View on GitHub

scSNViz

Introduction

The scSNViz script provides a comprehensive visualization of single cell-specific expressed SNVs (sceSNVs) by mapping them onto a dimensionally reduced representation of the data (e.g., UMAP, t-SNE, or PCA, depending on the selected technique). It generates a series of plots that represent the basic statistics and properties of the SNVs in the dataset. scSNViz integrates existing packages, including Seurat, Slingshot, scType, and CopyKat.

Input

The script requires two inputs:

Additionally, lists of SNVs with cell-barcode information not processed through SCReadCounts can be submitted in similar format using the (-t) option.

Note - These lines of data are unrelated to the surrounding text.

import Literature.NumberTheory.LFunctions.SawtoothPartialSums
import Literature.NumberTheory.LFunctions.ExceptionalPrimesAbel
import HarnessLib

/-!
# `L(1, χ)` for an odd character modulo a prime and `B_{1,χ} ≠ 0`

Let `p` be a prime and `χ` an *odd* Dirichlet character modulo `p` (`χ(-1) = -1`), with Gauss sum
`τ(χ) = ∑_a χ(a) e^{2πia/p}`. The classical evaluation of `L(1, χ̄)`
([Lang1990, Ch. 3 §2, Theorem 2.2 and "Case 2: `χ` odd"]: `L(1, χ) = (πi S(χ)/m) B_{1,χ̄}`;
it is the case `s = 1` of the functional equation, or, as here, a direct consequence of the
Fourier series of the sawtooth function) reads

  `τ(χ) · L(1, χ̄) = -(πi/p) · ∑_{a=1}^{p-1} χ(a) a`,

i.e. `L(1, χ̄) = (πi τ(χ̄)/p) B_{1,χ}` (use `τ(χ)τ(χ̄) = χ(-1) p = -p`) with the generalized
Bernoulli number `B_{1,χ} = ∑_{a=1}^{p-1} (a/p) χ(a)` of [Schoof2009, Proposition 7.5]. Since
`L(1, χ̄) ≠ 0` (Dirichlet) and `τ(χ) ≠ 0`, **`B_{1,χ} ≠ 0` for every odd character `χ`**
([Lang1990, Ch. 2 §1: "`χ(θ) = B_{1,χ̄} ≠ 0` for odd characters … comes from its relation with
the `L`-series"]) — the analytic input of [Schoof2009, Theorem 9.3] (the `ℤ`-rank of the
Stickelberger ideal), where it is quoted from the class number formula
`h_p⁻ = 2p ∏_{χ odd} (-B_{1,χ}/2)` [Schoof2009, Proposition 7.5].

Proof (all in this file, no named facts): `∑_a χ(a) e^{2πian/p} = χ̄(n) τ(χ)` for all `n`
(`gaussSum_mulShift`), and for odd `χ` this sum is `i ∑_a χ(a) sin(2πan/p)`; summing against
`1/n` for `n ≤ M` gives `τ(χ) ∑_{n≤M} χ̄(n)/n = -πi ∑_a χ(a) ψ_M(a/p)` with `ψ_M` the `M`-th
partial sum of the sawtooth series (`Literature.NumberTheory.LFunctions.AFE.sawPartial`); letting
`M → ∞` with the tree's `SiegelZero.tendsto_sum_Icc_mul_cpow` (`∑_{n≤M} χ̄(n)/n → L(1, χ̄)`) and
`AFE.abs_saw_sub_sawPartial_le` (`ψ_M(a/p) → a/p - 1/2`) and using `∑_a χ(a) = 0` yields the
formula (`gaussSum_mul_LFunction_inv_one`), whence `sum_mul_val_ne_zero`.

## References

* S. Lang, *Cyclotomic Fields I and II*, GTM 121, Springer 1990 [Lang1990], Ch. 3 §2
  (Primitive `L`-series), Theorem 2.2 and the odd case; Ch. 2 §1 — held,
  `lit read book:lang1990-cyclotomic-fields-i-ii` (chunks 62–64, 36).
* R. Schoof, *Catalan's Conjecture*, Universitext, Springer 2009, Proposition 7.5 and the proof of
  Theorem 9.3 (book p. 60) [Schoof2009] — held, `lit read book:schoof2009-catalan-s-conjecture`
  (PDF pp. 123, 140).
-/

noncomputable section

open Complex Filter Topology Finset

namespace Literature.NumberTheory.LFunctions.DirichletLOneOdd

variable {p : ℕ} [hp : Fact p.Prime]

omit hp in
/-- An odd character is non-trivial. [folklore] -/
theorem ne_one_of_odd {χ : DirichletCharacter ℂ p} (hχ : χ.Odd) : χ ≠ 1 := by
  rintro rfl
  rw [DirichletCharacter.Odd, MulChar.one_apply isUnit_one.neg] at hχ
  norm_num at hχ

omit hp in
/-- The inverse of an odd character is odd. [folklore] -/
theorem odd_inv {χ : DirichletCharacter ℂ p} (hχ : χ.Odd) : χ⁻¹.Odd := by
  have h := hχ
  rw [DirichletCharacter.Odd] at h ⊢
  rw [MulChar.inv_apply_eq_inv', h, inv_neg_one]

omit hp in
/-- There are no odd characters modulo `2`: an odd character forces `p ≠ 2`. [folklore] -/
theorem ne_two_of_odd {χ : DirichletCharacter ℂ p} (hχ : χ.Odd) : p ≠ 2 := by
  rintro rfl
  rw [DirichletCharacter.Odd, show (-1 : ZMod 2) = 1 from rfl, map_one] at hχ
  norm_num at hχ

/-- **`∑_a χ(a) ψ(na) = χ̄(n) τ(χ, ψ)`** for every `n` (for a unit `n` this is
`gaussSum_mulShift`; for `n = 0` both sides vanish as `χ ≠ 1`). [folklore] -/
theorem gaussSum_mulShift_eq_inv_mul {χ : DirichletCharacter ℂ p} (hχ : χ ≠ 1) (n : ZMod p) :
    gaussSum χ (ZMod.stdAddChar.mulShift n) = χ⁻¹ n * gaussSum χ ZMod.stdAddChar := by
  by_cases hn : IsUnit n
  · exact gaussSum_mulShift_eq χ _ hn.unit
  · have hn0 : n = 0 := by
      contrapose! hn
      exact isUnit_iff_ne_zero.mpr hn
    rw [MulChar.map_nonunit _ hn, zero_mul, hn0, AddChar.mulShift_zero, gaussSum_one_right hχ]

/-- The twisted Gauss sum as an exponential sum: `∑_a χ(a) e^{2πi a n/p}`. [folklore] -/
theorem gaussSum_mulShift_eq_sum_exp (χ : DirichletCharacter ℂ p) (n : ℕ) :
    gaussSum χ (ZMod.stdAddChar.mulShift (n : ZMod p)) =
      ∑ a : ZMod p, χ a * exp (2 * Real.pi * I * ((a.val * n : ℕ) : ℂ) / p) := by
  rw [gaussSum]
  refine sum_congr rfl fun a _ => ?_
  rw [AddChar.mulShift_apply, ZMod.stdAddChar_apply]
  congr 1
  conv_lhs => rw [← ZMod.natCast_zmod_val a, ← Nat.cast_mul, mul_comm]
  rw [ZMod.toCircle_natCast]

/-- For an odd character the exponential sum is a sine sum:
`∑_a χ(a) e^{2πian/p} = i ∑_a χ(a) sin(2πan/p)` (pair `a` with `-a`). [folklore] -/
theorem sum_mul_exp_eq_I_mul_sum_sin {χ : DirichletCharacter ℂ p} (hχ : χ.Odd) (n : ℕ) :
    ∑ a : ZMod p, χ a * exp (2 * Real.pi * I * ((a.val * n : ℕ) : ℂ) / p) =
      I * ∑ a : ZMod p, χ a * ((Real.sin (2 * Real.pi * n * a.val / p) : ℝ) : ℂ) := by
  set S := ∑ a : ZMod p, χ a * exp (2 * Real.pi * I * ((a.val * n : ℕ) : ℂ) / p) with hS
  have hp0 : (p : ℂ) ≠ 0 := Nat.cast_ne_zero.mpr hp.out.ne_zero
  -- `S = -∑_a χ(a) e^{-2πian/p}` by `a ↦ -a`
  have hneg : S = -∑ a : ZMod p, χ a * exp (-(2 * Real.pi * I * ((a.val * n : ℕ) : ℂ) / p)) := by
    rw [hS, ← Equiv.sum_comp (Equiv.neg (ZMod p)), ← sum_neg_distrib]
    refine sum_congr rfl fun a _ => ?_
    simp only [Equiv.neg_apply]
    rcases eq_or_ne a 0 with rfl | ha
    · simp [MulChar.map_zero]
    · rw [ZMod.neg_val, if_neg ha, ← neg_one_mul a, map_mul, hχ]
      have hle : a.val ≤ p := (ZMod.val_lt a).le
      push_cast [Nat.cast_sub hle]
      have : 2 * Real.pi * I * (((p : ℂ) - a.val) * n) / p
          = (n : ℂ) * (2 * Real.pi * I) + -(2 * Real.pi * I * ((a.val : ℂ) * n) / p) := by
        field_simp
        ring
      rw [this, exp_add, exp_nat_mul_two_pi_mul_I, one_mul]
      ring
  -- the difference of the two expressions
  have h2 : 2 * S = ∑ a : ZMod p, χ a * (exp (2 * Real.pi * I * ((a.val * n : ℕ) : ℂ) / p)
      - exp (-(2 * Real.pi * I * ((a.val * n : ℕ) : ℂ) / p))) := by
    have : 2 * S = S - -S := by ring
    rw [this]
    nth_rewrite 2 [hneg]
    rw [neg_neg, hS, ← sum_sub_distrib]
    exact sum_congr rfl fun a _ => by ring
  have h3 : ∀ a : ZMod p, exp (2 * Real.pi * I * ((a.val * n : ℕ) : ℂ) / p)
      - exp (-(2 * Real.pi * I * ((a.val * n : ℕ) : ℂ) / p))
      = 2 * I * ((Real.sin (2 * Real.pi * n * a.val / p) : ℝ) : ℂ) := by
    intro a
    rw [Complex.ofReal_sin, Complex.sin]
    push_cast
    have e1 : -(2 * (Real.pi : ℂ) * n * a.val / p) * I = -(2 * Real.pi * I * (a.val * n) / p) := by ring
    have e2 : 2 * (Real.pi : ℂ) * n * a.val / p * I = 2 * Real.pi * I * (a.val * n) / p := by ring
    rw [e1, e2]
    ring_nf
    rw [I_sq]
    ring
  simp_rw [h3] at h2
  have h4 : 2 * S = 2 * (I * ∑ a : ZMod p,
      χ a * ((Real.sin (2 * Real.pi * n * a.val / p) : ℝ) : ℂ)) := by
    rw [h2, mul_sum, mul_sum]
    exact sum_congr rfl fun a _ => by ring
  exact mul_left_cancel₀ two_ne_zero h4

/-- `∑_{n=1}^{M} sin(2πnx)/n = -π ψ_M(x)` in terms of the sawtooth partial sum
`ψ_M = AFE.sawPartial M`. [folklore] -/
theorem sum_sin_div_eq (M : ℕ) (x : ℝ) :
    ∑ n ∈ Icc 1 M, Real.sin (2 * Real.pi * n * x) / n = -Real.pi * AFE.sawPartial M x := by
  rw [AFE.sawPartial, mul_neg, neg_mul, neg_neg, Finset.mul_sum]
  refine sum_congr rfl fun n hn => ?_
  have hn0 : (n : ℝ) ≠ 0 := Nat.cast_ne_zero.mpr (by have := (mem_Icc.mp hn).1; omega)
  field_simp

/-- **The finite identity**: `τ(χ) ∑_{n ≤ M} χ̄(n)/n = -πi ∑_a χ(a) ψ_M(a/p)` for odd `χ`.
[cite: Lang1990, Ch. 3 §2, Theorem 2.2 (proof, odd case)] -/
theorem gaussSum_mul_sum_inv_div {χ : DirichletCharacter ℂ p} (hχ : χ.Odd) (M : ℕ) :
    gaussSum χ ZMod.stdAddChar * ∑ n ∈ Icc 1 M, χ⁻¹ (n : ZMod p) / n =
      -(Real.pi * I) * ∑ a : ZMod p, χ a * ((AFE.sawPartial M ((a.val : ℝ) / p) : ℝ) : ℂ) := by
  have hχ1 := ne_one_of_odd hχ
  calc gaussSum χ ZMod.stdAddChar * ∑ n ∈ Icc 1 M, χ⁻¹ (n : ZMod p) / n
      = ∑ n ∈ Icc 1 M, gaussSum χ (ZMod.stdAddChar.mulShift (n : ZMod p)) / n := by
        rw [mul_sum]
        refine sum_congr rfl fun n _ => ?_
        rw [gaussSum_mulShift_eq_inv_mul hχ1]
        ring
    _ = ∑ n ∈ Icc 1 M, I * (∑ a : ZMod p,
          χ a * ((Real.sin (2 * Real.pi * n * a.val / p) : ℝ) : ℂ)) / n := by
        refine sum_congr rfl fun n _ => ?_
        rw [gaussSum_mulShift_eq_sum_exp, sum_mul_exp_eq_I_mul_sum_sin hχ]
    _ = I * ∑ a : ZMod p, χ a *
          ((∑ n ∈ Icc 1 M, Real.sin (2 * Real.pi * n * ((a.val : ℝ) / p)) / n : ℝ) : ℂ) := by
        rw [mul_sum]
        simp_rw [Complex.ofReal_sum, mul_sum, sum_div]
        rw [sum_comm]
        refine sum_congr rfl fun a _ => sum_congr rfl fun n _ => ?_
        have : 2 * Real.pi * n * ((a.val : ℝ) / p) = 2 * Real.pi * n * a.val / p := by ring
        rw [this]
        push_cast
        ring
    _ = -(Real.pi * I) * ∑ a : ZMod p, χ a * ((AFE.sawPartial M ((a.val : ℝ) / p) : ℝ) : ℂ) := by
        simp_rw [sum_sin_div_eq]
        rw [mul_sum, mul_sum]
        refine sum_congr rfl fun a _ => ?_
        push_cast
        ring

/-- The sawtooth partial sums converge: `ψ_M(a/p) → a/p - 1/2` for `0 < a < p`.
[cite: Titchmarsh1986, §4.7] -/
theorem tendsto_sawPartial {a : ℕ} (ha0 : 0 < a) (hap : a < p) :
    Tendsto (fun M : ℕ => AFE.sawPartial M ((a : ℝ) / p)) atTop (𝓝 ((a : ℝ) / p - 1 / 2)) := by
  set x : ℝ := (a : ℝ) / p with hx
  have hp0 : (0 : ℝ) < p := by exact_mod_cast hp.out.pos
  have hx0 : 0 < x := div_pos (by exact_mod_cast ha0) hp0
  have hx1 : x < 1 := by rw [hx, div_lt_one hp0]; exact_mod_cast hap
  have hfract : Int.fract x = x := by
    rw [Int.fract_eq_self]; exact ⟨hx0.le, hx1⟩
  have hsaw : AFE.saw x = x - 1 / 2 := by rw [AFE.saw_def, hfract]
  set m : ℝ := min (Int.fract x) (1 - Int.fract x) with hm
  have hm0 : 0 < m := by rw [hm, hfract]; exact lt_min hx0 (by linarith)
  have hbound : ∀ M : ℕ, |AFE.sawPartial M x - (x - 1 / 2)| ≤
      1 / ((2 * M + 1) * Real.pi * m) := by
    intro M
    rw [← hsaw, abs_sub_comm]
    exact AFE.abs_saw_sub_sawPartial_le M (by rw [hfract]; exact hx0.ne')
  have hlim : Tendsto (fun M : ℕ => ((2 * (M : ℝ) + 1) * Real.pi * m)⁻¹) atTop (𝓝 0) := by
    have h1 : Tendsto (fun M : ℕ => (2 * (M : ℝ) + 1) * Real.pi * m) atTop atTop := by
      refine Tendsto.atTop_mul_const hm0 (Tendsto.atTop_mul_const Real.pi_pos ?_)
      exact tendsto_atTop_add_const_right _ 1
        (Tendsto.const_mul_atTop two_pos tendsto_natCast_atTop_atTop)
    exact h1.inv_tendsto_atTop
  rw [tendsto_iff_norm_sub_tendsto_zero]
  refine squeeze_zero (fun M => norm_nonneg _) (fun M => ?_) hlim
  rw [Real.norm_eq_abs, ← one_div]
  exact hbound M

/-- **`L(1, χ̄)` for odd `χ` modulo a prime `p`**:
`τ(χ) L(1, χ̄) = -(πi/p) ∑_{a=1}^{p-1} χ(a) a`, `τ(χ) = ∑_a χ(a) e^{2πia/p}` (equivalently, with
`τ(χ)τ(χ̄) = -p`: `L(1, χ̄) = (πi τ(χ̄)/p) B_{1,χ}`, Lang's `L(1,χ) = (πi S(χ)/m) B_{1,χ̄}`).
[cite: Lang1990, Ch. 3 §2, Theorem 2.2 (Case 2, χ odd)] -/
theorem gaussSum_mul_LFunction_inv_one {χ : DirichletCharacter ℂ p} (hχ : χ.Odd) :
    gaussSum χ ZMod.stdAddChar * χ⁻¹.LFunction 1 =
      -(Real.pi * I / p) * ∑ a : ZMod p, χ a * (a.val : ℂ) := by
  have hχ1 := ne_one_of_odd hχ
  -- left-hand side: limit of the partial sums
  have hL : Tendsto (fun M : ℕ => gaussSum χ ZMod.stdAddChar *
      ∑ n ∈ Icc 1 M, χ⁻¹ (n : ZMod p) / n)
      atTop (𝓝 (gaussSum χ ZMod.stdAddChar * χ⁻¹.LFunction 1)) := by
    refine Tendsto.const_mul _ ?_
    have h := SiegelZero.tendsto_sum_Icc_mul_cpow χ⁻¹ (inv_ne_one.mpr hχ1) (s := 1) (by simp)
    refine h.congr fun M => sum_congr rfl fun n _ => ?_
    rw [cpow_neg_one, div_eq_mul_inv]
  -- right-hand side: termwise limits of the sawtooth partial sums
  have hR : Tendsto (fun M : ℕ => -(Real.pi * I) * ∑ a : ZMod p,
      χ a * ((AFE.sawPartial M ((a.val : ℝ) / p) : ℝ) : ℂ)) atTop
      (𝓝 (-(Real.pi * I) * ∑ a : ZMod p, χ a * ((((a.val : ℝ) / p - 1 / 2 : ℝ)) : ℂ))) := by
    refine Tendsto.const_mul _ (tendsto_finsetSum _ fun a _ => ?_)
    rcases eq_or_ne a 0 with rfl | ha
    · simp only [MulChar.map_zero, zero_mul]
      exact tendsto_const_nhds
    · refine Tendsto.const_mul _ ?_
      exact (continuous_ofReal.tendsto _).comp
        (tendsto_sawPartial (Nat.pos_of_ne_zero ((ZMod.val_ne_zero a).mpr ha)) (ZMod.val_lt a))
  have hEq : (fun M : ℕ => gaussSum χ ZMod.stdAddChar * ∑ n ∈ Icc 1 M, χ⁻¹ (n : ZMod p) / n)
      = fun M : ℕ => -(Real.pi * I) * ∑ a : ZMod p,
          χ a * ((AFE.sawPartial M ((a.val : ℝ) / p) : ℝ) : ℂ) :=
    funext fun M => gaussSum_mul_sum_inv_div hχ M
  rw [hEq] at hL
  rw [tendsto_nhds_unique hL hR]
  -- simplify `∑_a χ(a) (a/p - 1/2) = (1/p) ∑_a χ(a) a` using `∑_a χ(a) = 0`
  have hsum0 : ∑ a : ZMod p, χ a = 0 := MulChar.sum_eq_zero_of_ne_one hχ1
  have hp0 : (p : ℂ) ≠ 0 := Nat.cast_ne_zero.mpr hp.out.ne_zero
  have : ∑ a : ZMod p, χ a * ((((a.val : ℝ) / p - 1 / 2 : ℝ)) : ℂ)
      = (1 / p) * ∑ a : ZMod p, χ a * (a.val : ℂ) - (1 / 2) * ∑ a : ZMod p, χ a := by
    rw [mul_sum, mul_sum, ← sum_sub_distrib]
    refine sum_congr rfl fun a _ => ?_
    push_cast
    ring
  rw [this, hsum0, mul_zero, sub_zero]
  field_simp

/-- **`B_{1,χ} ≠ 0` for odd `χ`**: for an odd Dirichlet character `χ` modulo a prime `p`,
`∑_{a=1}^{p-1} χ(a) a ≠ 0` (`= p B_{1,χ}`), since `τ(χ) ≠ 0` and `L(1, χ̄) ≠ 0`.
[cite: Schoof2009, Proposition 7.5 and proof of Theorem 9.3 (p. 60)] -/
theorem sum_mul_val_ne_zero {χ : DirichletCharacter ℂ p} (hχ : χ.Odd) :
    ∑ a : ZMod p, χ a * (a.val : ℂ) ≠ 0 := by
  have hχ1 := ne_one_of_odd hχ
  intro h0
  have h := gaussSum_mul_LFunction_inv_one hχ
  rw [h0, mul_zero] at h
  rcases mul_eq_zero.mp h with hτ | hL
  · refine gaussSum_ne_zero_of_nontrivial ?_ hχ1 (ZMod.isPrimitive_stdAddChar p) hτ
    rw [ZMod.card]
    exact Nat.cast_ne_zero.mpr hp.out.ne_zero
  · exact DirichletCharacter.LFunction_apply_one_ne_zero (inv_ne_one.mpr hχ1) hL

/-- The same with `χ(a)⁻¹`: `∑_a χ̄(a) a ≠ 0` for odd `χ` (apply the previous result to `χ̄`).
[cite: Schoof2009, proof of Theorem 9.3 (p. 60)] -/
theorem sum_inv_mul_val_ne_zero {χ : DirichletCharacter ℂ p} (hχ : χ.Odd) :
    ∑ a : ZMod p, χ⁻¹ a * (a.val : ℂ) ≠ 0 :=
  sum_mul_val_ne_zero (odd_inv hχ)

end Literature.NumberTheory.LFunctions.DirichletLOneOdd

See sample files for reference.

Options

	-h, --help 
		Show this help message and exit

	-r RDS-FILE, --rds-file=RDS-FILE
		RDS file containing Seurat object.

	-m COUNTSMATRIX-FILE, --countsmatrix-file=COUNTSMATRIX-FILE
		folder containing STARsolo output folder name that contains
                     the following files:
                     barcodes.tsv.gz, features.tsv.gz, and matrix.mtx.gz

	-t SNV-FILE, --snv-file=SNV-FILE
		scReadCounts file

	-w DIMENSIONALITY-REDUCTION, --dimensionality-reduction=DIMENSIONALITY-REDUCTION
		options include tSNE, PCA, UMAP. Default=UMAP.

	-x TH-VARS, --th-vars=TH-VARS
		Threshold for number of sceSNVs. Default=0 (display cells with N_SNVs > 0).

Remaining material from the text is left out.